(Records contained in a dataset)
import Mathlib
import HarnessLib
import Summits.QuantumAdvantage.QuantumAdvantage.Theorems.PumpDialI

/-!
# PumpDial J — twist law (2/3): Möbius extraction (`eq_zero_of_LfunK_far`) and the twist law `not_unityAt_of_allLive`

Lens «minimal-counterexample / extremal reduction» (decomp-qadv-lens-4, generation 26): the TWIST LAW package,
cut into chain-imported parts `PumpDialI → PumpDialJ → PumpDialK` (Theses-free: imports only `PumpDialG`,
`AdviceFreeQNC0.WalkAdaptedFarPattern`, HarnessLib, Mathlib) and the junction `PumpDialL` (imports `PumpDialH`).
The monolithic file of record (`TwistLaw.lean`, farm rc 0 · 0 sorry · axioms {propext, Classical.choice, Quot.sound})
and the full mathematical header live in the lens folder g26; this part (LAND-REV2:
stated over the cell's `CharK.LfunK`, `CharK.sgnW`, `CharK.kapW`, `CharK.LfunK_mono`, `CharK.LfunKLin`):
the twist `twK = σ/κ` and its normalisation `norm_LfunK_mono`, the signed Möbius sums over the subcube around a top monomial, `eq_zero_of_LfunK_far`
(a degree-`d` function killed by every far functional vanishes, `3d+3 ≤ n`), and `not_unityAt_of_allLive` (no unity of degree `d` on a
board with an all-live input, `3d+3 ≤ n`, over a field with `3 ≠ 0` and a primitive cube root of unity).
-/

set_option autoImplicit false
set_option linter.dupNamespace false

namespace Summit.QuantumAdvantage.QuantumAdvantage.Theorems.PumpDial
open Classical
open Finset
open Summit.QuantumAdvantage.AdviceFreeQNC0
open Summit.QuantumAdvantage.AdviceFreeQNC0.CharK
open Literature.Computability.MetaComplexity Literature.Computability.MetaComplexity.Smolensky

/-! ## The Möbius step: extracting a top coefficient with far patterns -/
section Moebius
variable {L : Type*} [Field L] {n : ℕ}

/-- the twist of a letter: `τ(x) = σ(x)·κ(x)⁻¹` (`σ = CharK.sgnW`, `κ = CharK.kapW`), i.e.
`τ(1) = (1 − ω²)⁻¹`, `τ(2) = (1 − ω)⁻¹`. -/
noncomputable def twK (ω : L) (x : Bool) : L := sgnW x * (kapW ω x)⁻¹

/-- `τ(x) = (1 − ω^{lett ¬x})⁻¹`. -/
theorem twK_eq_inv (ω : L) (x : Bool) : twK ω x = (1 - ω ^ lett (!x))⁻¹ := by
  unfold twK sgnW kapW lett
  cases x
  · simp
  · simp only [if_true, Bool.not_true, Bool.false_eq_true, if_false, pow_one]
    rw [neg_one_mul, ← inv_neg, neg_sub]

/-- `τ(2) ≠ τ(1)` (`ω ≠ ω²`). -/
theorem twK_true_ne_false {ω : L} (hω : ω ^ 2 + ω + 1 = 0) (h3 : (3 : L) ≠ 0) : twK ω true ≠ twK ω false := by
  rw [twK_eq_inv, twK_eq_inv]
  unfold lett
  simp only [Bool.not_true, Bool.false_eq_true, if_false, pow_one, Bool.not_false, if_true]
  intro h
  apply omega_sub_ne_zero hω h3
  linear_combination -(inv_injective h)

/-- **the normalised transform of a monomial is a product over the monomial**:
`(Π_i κ(a_i))⁻¹ · L_a(u^S) = Π_{i ∈ S} τ(a_i)` (from `CharK.LfunK_mono`). -/
theorem norm_LfunK_mono {ω : L} (hω : ω ^ 2 + ω + 1 = 0) (h3 : (3 : L) ≠ 0) (a : Fin n → Bool)
    (S : Finset (Fin n)) : (∏ i, kapW ω (a i))⁻¹ * LfunK ω a (mono L S) = ∏ i ∈ S, twK ω (a i) := by
  classical
  rw [LfunK_mono, ← Finset.prod_sdiff (Finset.subset_univ S)]
  unfold twK
  have hS' : ∏ i ∈ univ \ S, kapW ω (a i) ≠ 0 := Finset.prod_ne_zero_iff.2 fun i _ => kapW_ne_zero hω h3 (a i)
  rw [Finset.prod_mul_distrib, Finset.prod_inv_distrib, mul_inv]
  calc (∏ i ∈ univ \ S, kapW ω (a i))⁻¹ * (∏ i ∈ S, kapW ω (a i))⁻¹ *
        ((∏ i ∈ S, sgnW (a i)) * ∏ i ∈ univ \ S, kapW ω (a i))
      = (∏ i ∈ univ \ S, kapW ω (a i))⁻¹ * (∏ i ∈ univ \ S, kapW ω (a i)) *
          ((∏ i ∈ S, sgnW (a i)) * (∏ i ∈ S, kapW ω (a i))⁻¹) := by ring
    _ = (∏ i ∈ S, sgnW (a i)) * (∏ i ∈ S, kapW ω (a i))⁻¹ := by rw [inv_mul_cancel₀ hS', one_mul]

/-- flipping on `insert j T` agrees with flipping on `T` away from `j`. -/
theorem flipOn_insert_of_ne' {T : Finset (Fin n)} {i j : Fin n} (hij : i ≠ j) (a : Fin n → Bool) :
    flipOn (insert j T) a i = flipOn T a i := by
  classical
  simp [flipOn, Finset.mem_insert, hij]

/-- **cancellation**: if `S` misses a point `j` of `S₀`, the SIGNED twisted products over the subcube
`{σ_T b : T ⊆ S₀}` cancel in pairs `T ↔ T ∪ {j}`. -/
theorem sum_powerset_sign_prod_twK_eq_zero (ω : L) {S S₀ : Finset (Fin n)} {j : Fin n} (hj : j ∈ S₀)
    (hjS : j ∉ S) (b : Fin n → Bool) :
    ∑ T ∈ S₀.powerset, (-1 : L) ^ T.card * ∏ i ∈ S, twK ω (flipOn T b i) = 0 := by
  classical
  have hS₀ : S₀ = insert j (S₀.erase j) := (Finset.insert_erase hj).symm
  rw [hS₀, Finset.sum_powerset_insert (Finset.notMem_erase j S₀), ← Finset.sum_add_distrib]
  refine Finset.sum_eq_zero fun T hT => ?_
  have hjT : j ∉ T := fun h => Finset.notMem_erase j S₀ (Finset.mem_powerset.1 hT h)
  have e : ∏ i ∈ S, twK ω (flipOn (insert j T) b i) = ∏ i ∈ S, twK ω (flipOn T b i) := by
    refine Finset.prod_congr rfl fun i hi => ?_
    have hij : i ≠ j := fun h => hjS (h ▸ hi)
    rw [flipOn_insert_of_ne' hij]
  rw [e, Finset.card_insert_of_notMem hjT, pow_succ]
  ring

/-- **the top term**: over the subcube the signed twisted products over `S₀` itself multiply out to
`Π_{i ∈ S₀} (τ(b_i) − τ(¬b_i))`. -/
theorem sum_powerset_sign_prod_twK_self (ω : L) (S₀ : Finset (Fin n)) (b : Fin n → Bool) :
    ∑ T ∈ S₀.powerset, (-1 : L) ^ T.card * ∏ i ∈ S₀, twK ω (flipOn T b i) =
      ∏ i ∈ S₀, (twK ω (b i) - twK ω (!b i)) := by
  classical
  have h := Finset.prod_add (fun i => -twK ω (!b i)) (fun i => twK ω (b i)) S₀
  have e0 : ∏ i ∈ S₀, (twK ω (b i) - twK ω (!b i)) =
      ∏ i ∈ S₀, (-twK ω (!b i) + twK ω (b i)) := Finset.prod_congr rfl fun i _ => by ring
  rw [e0, h]
  refine Finset.sum_congr rfl fun T hT => ?_
  have hTS : T ⊆ S₀ := Finset.mem_powerset.1 hT
  rw [← Finset.prod_sdiff hTS]
  have e1 : ∏ i ∈ T, -twK ω (!b i) = (-1 : L) ^ T.card * ∏ i ∈ T, twK ω (flipOn T b i) := by
    rw [← Finset.prod_const, ← Finset.prod_mul_distrib]
    refine Finset.prod_congr rfl fun i hi => ?_
    unfold flipOn
    rw [if_pos hi]; ring
  have e2 : ∏ i ∈ S₀ \ T, twK ω (b i) = ∏ i ∈ S₀ \ T, twK ω (flipOn T b i) := by
    refine Finset.prod_congr rfl fun i hi => ?_
    unfold flipOn
    rw [if_neg (Finset.mem_sdiff.1 hi).2]
  rw [e1, e2]
  ring

/-- **COEFFICIENT EXTRACTION** (the cell's interpolation step in a general field): on `n ≥ 3d + 3` bits, a
polynomial `q` of degree `≤ d` killed by `L_a` for every pattern `a` with `a` and `ā` at distance `> d` from the
path is zero.  Möbius step over `{σ_T altAlong([n] ∖ S₀) : T ⊆ S₀}` at a top monomial `S₀`. -/
theorem eq_zero_of_LfunK_far {ω : L} (hω : ω ^ 2 + ω + 1 = 0) (h3 : (3 : L) ≠ 0) {d : ℕ}
    (hn : 3 * d + 3 ≤ n) {q : CubeFn L n} (hq : q ∈ lowDeg L n d)
    (hfar : ∀ a : Fin n → Bool, ¬ NearPath d a → ¬ NearPath d (conj a) → LfunK ω a q = 0) : q = 0 := by
  classical
  have hq' := hq
  rw [lowDeg_eq_span] at hq'
  obtain ⟨cf, hc⟩ := Finsupp.mem_span_range_iff_exists_finsupp.1 hq'
  by_contra hne
  have hc0 : cf.support.Nonempty := by
    rw [Finset.nonempty_iff_ne_empty, ne_eq, Finsupp.support_eq_empty]
    rintro rfl
    apply hne
    rw [← hc]
    simp
  -- a monomial of maximal degree in the support
  obtain ⟨σ₀, hσ₀, hmax⟩ := Finset.exists_max_image cf.support (fun σ => σ.1.card) hc0
  set S₀ : Finset (Fin n) := σ₀.1 with hS₀
  have hS₀D : S₀.card ≤ d := σ₀.2
  -- the normalised transform of `q` at a pattern `a`
  have hLQ : ∀ a : Fin n → Bool, (∏ i, kapW ω (a i))⁻¹ * LfunK ω a q =
      ∑ σ ∈ cf.support, cf σ * ∏ i ∈ σ.1, twK ω (a i) := by
    intro a
    have eQ : q = ∑ σ ∈ cf.support, cf σ • mono L σ.1 := by rw [← hc]; rfl
    rw [eQ, ← LfunKLin_apply, map_sum, Finset.mul_sum]
    refine Finset.sum_congr rfl fun σ _ => ?_
    rw [map_smul, smul_eq_mul, LfunKLin_apply, mul_left_comm, norm_LfunK_mono hω h3]
  -- the base pattern: alternate along the complement of `S₀`
  set b : Fin n → Bool := altAlong (univ \ S₀) with hb
  have hzero : ∀ T ∈ S₀.powerset, ∑ σ ∈ cf.support, cf σ * ∏ i ∈ σ.1, twK ω (flipOn T b i) = 0 := by
    intro T hT
    have hm : 2 * 0 + 3 * d + 3 ≤ n := by omega
    obtain ⟨hf1, hf2⟩ := far_flipOn_altAlong (D := 0) (D' := d) hm hS₀D (Finset.mem_powerset.1 hT)
    rw [← hLQ, hfar _ (by simpa using hf1) (by simpa using hf2), mul_zero]
  -- signed sum over the subcube: only the top monomial survives
  have hsum : ∑ T ∈ S₀.powerset, (-1 : L) ^ T.card *
      ∑ σ ∈ cf.support, cf σ * ∏ i ∈ σ.1, twK ω (flipOn T b i) =
        cf σ₀ * ∏ i ∈ S₀, (twK ω (b i) - twK ω (!b i)) := by
    have e1 : ∀ T ∈ S₀.powerset, (-1 : L) ^ T.card * ∑ σ ∈ cf.support, cf σ * ∏ i ∈ σ.1, twK ω (flipOn T b i) =
        ∑ σ ∈ cf.support, cf σ * ((-1 : L) ^ T.card * ∏ i ∈ σ.1, twK ω (flipOn T b i)) := by
      intro T _
      rw [Finset.mul_sum]
      exact Finset.sum_congr rfl fun σ _ => by ring
    rw [Finset.sum_congr rfl e1, Finset.sum_comm]
    have inner : ∀ σ ∈ cf.support, ∑ T ∈ S₀.powerset, cf σ * ((-1 : L) ^ T.card * ∏ i ∈ σ.1, twK ω (flipOn T b i)) =
        if σ = σ₀ then cf σ₀ * ∏ i ∈ S₀, (twK ω (b i) - twK ω (!b i)) else 0 := by
      intro σ hσ
      rw [← Finset.mul_sum]
      by_cases hσσ : σ = σ₀
      · rw [if_pos hσσ, hσσ, sum_powerset_sign_prod_twK_self]
      · rw [if_neg hσσ]
        have hnot : ¬ S₀ ⊆ σ.1 := by
          intro hsub
          have hle := hmax σ hσ
          have heq : S₀ = σ.1 := Finset.eq_of_subset_of_card_le hsub hle
          exact hσσ (Subtype.ext heq.symm)
        obtain ⟨j, hj, hjσ⟩ := Finset.not_subset.1 hnot
        rw [sum_powerset_sign_prod_twK_eq_zero ω hj hjσ, mul_zero]
    rw [Finset.sum_congr rfl inner, Finset.sum_ite_eq' cf.support σ₀, if_pos hσ₀]
  rw [Finset.sum_congr rfl fun T hT => by rw [hzero T hT, mul_zero], Finset.sum_const_zero] at hsum
  have hcσ : cf σ₀ ≠ 0 := Finsupp.mem_support_iff.1 hσ₀
  have htop : ∏ i ∈ S₀, (twK ω (b i) - twK ω (!b i)) ≠ 0 := by
    refine Finset.prod_ne_zero_iff.2 fun i _ => ?_
    have hne' : twK ω (b i) ≠ twK ω (!b i) := by
      cases b i
      · exact (twK_true_ne_false hω h3).symm
      · exact twK_true_ne_false hω h3
    exact sub_ne_zero.2 hne'
  exact mul_ne_zero hcσ htop hsum.symm

end Moebius

/-! ## The twist law -/
section Twist
variable {L : Type*} [Field L] {n : ℕ}

/-- **THE TWIST LAW.**  Over a field with `3 ≠ 0` and a cube root of unity `ω`, a board `(n, c)` with
`3d + 3 ≤ n` and an input at which every cut is live carries no unity of degree `d`. -/
theorem not_unityAt_of_allLive {ω : L} (hω : ω ^ 2 + ω + 1 = 0) (h3 : (3 : L) ≠ 0) {c d : ℕ}
    (hn : 3 * d + 3 ≤ n) {u₀ : Fin n → Bool}
    (hlive : ∀ g : Fin (n + 1), (c + g.val + walkExp u₀ g.val) % 3 ≠ 0) : ¬ UnityAt L n c d := by
  classical
  rintro ⟨Y, hY, hunit⟩
  -- `q = 2·Σ_g Y_g − 3`
  set q : CubeFn L n := fun u => 2 * (∑ g, Y g u) - 3 with hqdef
  have hq_low : q ∈ lowDeg L n d := by
    have h1 : (∑ g, Y g) ∈ lowDeg L n d := Submodule.sum_mem _ fun g _ => hY g
    have e : q = (2 : L) • (∑ g, Y g) - fun _ => (3 : L) := by
      funext u
      simp only [hqdef, Pi.sub_apply, Pi.smul_apply, Finset.sum_apply, smul_eq_mul]
    rw [e]
    exact Submodule.sub_mem _ (Submodule.smul_mem _ _ h1) (const_mem_lowDeg 3 d)
  -- pointwise: `q = Σ_g (ω^{c+g} Y_g χ_{a^{(g)}} + ω^{2(c+g)} Y_g χ̄_{a^{(g)}})`
  have hq_pt : ∀ u, q u = ∑ g : Fin (n + 1), (ω ^ (c + g.val) * (Y g u * chiK ω (aPat g.val) u) +
      ω ^ (2 * (c + g.val)) * (Y g u * chiK ω (conj (aPat g.val)) u)) := by
    intro u
    have e : ∀ g : Fin (n + 1), Y g u * ((3 : L) * liveInd L c g u) = 2 * Y g u -
        (ω ^ (c + g.val) * (Y g u * chiK ω (aPat g.val) u) +
          ω ^ (2 * (c + g.val)) * (Y g u * chiK ω (conj (aPat g.val)) u)) := by
      intro g
      rw [three_mul_liveInd hω c g u, mul_add 2 (c + g.val) (walkExp u g.val), pow_add ω (c + g.val) (walkExp u g.val),
        pow_add ω (2 * (c + g.val)) (2 * walkExp u g.val), omega_pow_walkExp_K, omega_pow_two_mul_walkExp hω]
      ring
    have h3s : ∑ g, Y g u * ((3 : L) * liveInd L c g u) = 3 := by
      have : ∑ g, Y g u * ((3 : L) * liveInd L c g u) = 3 * ∑ g, Y g u * liveInd L c g u := by
        rw [Finset.mul_sum]; exact Finset.sum_congr rfl fun g _ => by ring
      rw [this, hunit u, mul_one]
    rw [Finset.sum_congr rfl fun g _ => e g, Finset.sum_sub_distrib, ← Finset.mul_sum] at h3s
    simp only [hqdef]
    linear_combination h3s
  -- `L_a(q) = 0` for every far pattern `a`
  have hfar : ∀ a : Fin n → Bool, ¬ NearPath d a → ¬ NearPath d (conj a) → LfunK ω a q = 0 := by
    intro a ha hca
    have eq : q = ∑ g : Fin (n + 1), ((ω ^ (c + g.val)) • (fun u => Y g u * chiK ω (aPat g.val) u) +
        (ω ^ (2 * (c + g.val))) • (fun u => Y g u * chiK ω (conj (aPat g.val)) u)) := by
      funext u
      rw [hq_pt u, Finset.sum_apply]
      simp only [Pi.add_apply, Pi.smul_apply, smul_eq_mul]
    rw [eq, ← LfunKLin_apply, map_sum]
    refine Finset.sum_eq_zero fun g _ => ?_
    have d1 : d < pdist a (aPat g.val) := not_le.1 fun h => ha ⟨g.val, h⟩
    have d2 : d < pdist a (conj (aPat g.val)) := by
      rw [TwoShot.pdist_conj_comm]; exact not_le.1 fun h => hca ⟨g.val, h⟩
    rw [map_add, map_smul, map_smul, LfunKLin_apply, LfunKLin_apply, smul_eq_mul, smul_eq_mul,
      LfunK_lowDeg_mul_chiK ω (hY g) _ _ d1, LfunK_lowDeg_mul_chiK ω (hY g) _ _ d2, mul_zero, mul_zero, zero_add]
  have hq0 : q = 0 := eq_zero_of_LfunK_far hω h3 hn hq_low hfar
  -- but `q(u₀) = 2·1 − 3 = −1`
  have hS : ∑ g, Y g u₀ = 1 := by
    rw [← hunit u₀]
    refine Finset.sum_congr rfl fun g _ => ?_
    unfold liveInd
    rw [if_pos (hlive g), mul_one]
  have h0 : q u₀ = 0 := by rw [hq0]; rfl
  simp only [hqdef, hS] at h0
  apply h3
  linear_combination (-3 : L) * h0

end Twist

end Summit.QuantumAdvantage.QuantumAdvantage.Theorems.PumpDial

# Work to be completed
What you return should be the lines from the beginning of the records through the one that contains "generation 26): the", repeated exactly and with no additions.

# Task result
import Mathlib
import HarnessLib
import Summits.QuantumAdvantage.QuantumAdvantage.Theorems.PumpDialI

/-!
# PumpDial J — twist law (2/3): Möbius extraction (`eq_zero_of_LfunK_far`) and the twist law `not_unityAt_of_allLive`

Lens «minimal-counterexample / extremal reduction» (decomp-qadv-lens-4, generation 26): the TWIST LAW package,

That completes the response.